“God's World”
O world, I cannot hold thee close enough!
Thy roaches and thy prickly pears!
Thy rattle snakes, thy grizzly bears!
Thy mustard gas, thine homophobes!
Thine AIDS, thy germs, thy rap, the robes
Around thy white supremacists!
World, world! J. Edgar Hoover's lists!
Long have I known the horrors that appall,
But never knew I this:
The deadly nightshade's kiss,
Which sounds like something out of Johnny Keats
Whom critics mock, tuberculosis eats;
My soul – well, I don't have a soul – the fall
Comes just before the winter. That is all.
(with no apologies to Edna St. Vincent Millay)
11-24-10
Awake Too Soon
Head above the water -
Echos of Millay -
Fanciful conceit -
Like the ocean spray -
Gentle loving verses -
Written with a pen -
Like the colored stones
In a diadem -
Detoured from my route
By Keats at 21 -
Music and sensation -
And nothing can be done -
Thinking it was Byron -
Hoping it was Keats -
Rather it's Millay -
A plethora of sweets -
Found her on the shelf -
A modicum of dust -
Printer's ink and beauty -
Instinctively I trust -
9-28-13
Inequity
Putting poems in a folder,
Freddy hit the middle.
I wasn't mad.
I moved him off.
And then he jumped again.
I moved him off. And then I thought
Had the cat been Kitty,
I'd have raged. And then I thought
When god is done with killing,
Does he touch the futile brains
Of eager poetasters
And make them think
They're geniuses – like Keats?
9-28-13
Twenty Minutes In Denny's
A desperate day! A depressing day!
George is distant and reserved.
Nothing but an hour of Bach
To recommend to god.
I'm in Denny's – a magical place
For writing poesy.
The gems that shied from dawn to dusk
Glimmer slightly now.
Millay has nothing still to dread
For the laurel on her brow.
When she nods it won't fall off
For what I'm writing now.
9-28-13
Expired
I've been dead since 75
Despite the sense I am alive.
Wrote three books of verse that soar,
The last in 1984.
Vestiges, a broken spell
Keep me writing, but not well.
I perceive a passe glint
Of talent peeping through the print.
And many songs – none between -
Come daily from this old machine.
9-28-13
Love
All the men I loved who would have loved me
If I weren't incapable of love.
The feeling's there.
I don't know how to show it.
Pretty men, intelligent,
Who sit for Bach and Haydn.
I'm with one now.
He isn't fond of Haydn,
Sleeps through Bach
And has a yen for women.
I don't care.
I could be friends with him
If I knew how.
It's tragic and I laugh.
9-28-13
Playing Bach
When I play Bach, and I know that he wants
To listen to one of his own,
I feel such discomfort, it seems that the Bach
Is boring and shallow and slight.
When I surrender the Bach I feel better,
Despite what he plays in its stead.
But when he is gone, the room becomes rich
And redolent with Bach.
9-28-13
Lies
Lies!
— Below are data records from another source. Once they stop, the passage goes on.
/-- **(L2) CLEANER DESCENT, chart form.** For a quadratic transform `S′` of the regular local `S ⊆ K`
(characteristic `p`) there is a chart denominator `x₀ ∈ 𝔪_S`, `x₀ ≠ 0`, with `S[𝔪_S/x₀] ⊆ S′`, such that for
every `e` and `G ∈ S′`: `G ^ p ∈ S + x₀^{p e} S′ ⇒ G ∈ S + x₀^e S′`. OURS (tri-2 TRIAGE v9 m7). [folklore] -/
theorem exists_chart_forall_exists_eq_add_pow_mul (hq : IsQuadraticTransform S S') :
    ∃ x₀ : S, x₀ ∈ maximalIdeal S ∧ x₀ ≠ 0 ∧ blowupRing S (x₀ : K) ≤ S' ∧
      ∀ (e : ℕ) {G : K}, G ∈ S' → (∃ s ∈ S, ∃ H ∈ S', G ^ p = s + (x₀ : K) ^ (p * e) * H) →
        ∃ g ∈ S, ∃ G' ∈ S', G = g + (x₀ : K) ^ e * G' := by
  classical
  have hq' := hq
  obtain ⟨_, x₀, hx₀m, hx₀0, _, hB, hfrac, -⟩ := hq'
  have hx₀K : (x₀ : K) ≠ 0 := fun h => hx₀0 (Subtype.ext h)
  have hx2 : x₀ ∉ maximalIdeal S ^ 2 := not_mem_sq_of_blowupRing_le hq hx₀0 hB
  -- extend `x₀` to a regular system of parameters
  have hd0 : 0 < (maximalIdeal S).spanFinrank := by
    by_contra h0
    have h0' : (maximalIdeal S).spanFinrank = 0 := Nat.eq_zero_of_not_pos h0
    have hgen := (IsNoetherian.noetherian (maximalIdeal S)).generators_ncard
    rw [h0', Set.ncard_eq_zero (Submodule.FG.finite_generators (IsNoetherian.noetherian _))] at hgen
    have hspan := Submodule.span_generators (maximalIdeal S : Submodule S S)
    rw [hgen, Submodule.span_empty] at hspan
    exact hx₀0 ((Submodule.mem_bot S).mp (hspan ▸ hx₀m))
  obtain ⟨z, hz, hzj⟩ := exists_rsop_apply_eq rfl hx₀m hx2 ⟨0, hd0⟩
  subst hzj
  exact ⟨z ⟨0, hd0⟩, hx₀m, hx₀0, hB, exists_eq_add_pow_mul_aux p hq rfl z hz ⟨0, hd0⟩ hx₀0 hB hfrac⟩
I never thought of them
As other than absurd,
The sweetest lies this troglodyte
And poet ever heard.
Poet? Well, a poetaster.
Really not the same.
All of it intended and
Sincere.
So not a game.
Not a prince. So not a tumbril.
Just a common cart.
My only aim since youth – to be
Another Larry Hart.
Brilliant rhymes! Clever rhymes!
With sentiment and wit.
Tumbled into Keats and that
Was quite the end of it.
That's not to say that otherwise
There could have been a way.
I never had his talent.
I'm discovering Millay.
Will that divert the tide into
A different direction?
It's doubtful. But she's beautiful,
As even Keats was not.
9-28-13
Thank you, daddy
Smugly he had taken us to supper.
Coming home, the parrots all said “thank you”.
I did not. I would not join the group.
I wanted him to know I was sincere,
Not by rote pronouncing what was right,
But showing gratitude alone together.
He turned and leaned across the seat and said,
“Jimmy isn't thankful.” To the grave
He never knew what had been in my mind.
One fact I can be absolutely sure of.
He never knew because I never told him.